Supplied records Start Marker

import Literature.Barriers.FinalStateConjecture.NonSmoothNullInfinity
import Mathlib.Analysis.Calculus.ContDiff.Basic
import Mathlib.Analysis.Calculus.Deriv.Prod
import Mathlib.Analysis.Calculus.Deriv.Comp
import Mathlib.Analysis.Calculus.Deriv.Inverse
import Mathlib.Analysis.Calculus.FDeriv.Prod
import Mathlib.Analysis.Calculus.ParametricIntervalIntegral
import Mathlib.Analysis.Calculus.BumpFunction.Normed
import Mathlib.Analysis.Calculus.BumpFunction.InnerProduct
import Mathlib.Analysis.SpecialFunctions.Log.Deriv
import HarnessLib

Supplied records End Marker

Task statement
Produce a verbatim copy of all the material.

Task output
import Literature.Barriers.FinalStateConjecture.NonSmoothNullInfinity
import Mathlib.Analysis.Calculus.ContDiff.Basic
import Mathlib.Analysis.Calculus.Deriv.Prod
import Mathlib.Analysis.Calculus.Deriv.Comp
import Mathlib.Analysis.Calculus.Deriv.Inverse
import Mathlib.Analysis.Calculus.FDeriv.Prod
import Mathlib.Analysis.Calculus.ParametricIntervalIntegral
import Mathlib.Analysis.Calculus.BumpFunction.Normed
import Mathlib.Analysis.Calculus.BumpFunction.InnerProduct
import Mathlib.Analysis.SpecialFunctions.Log.Deriv
import HarnessLib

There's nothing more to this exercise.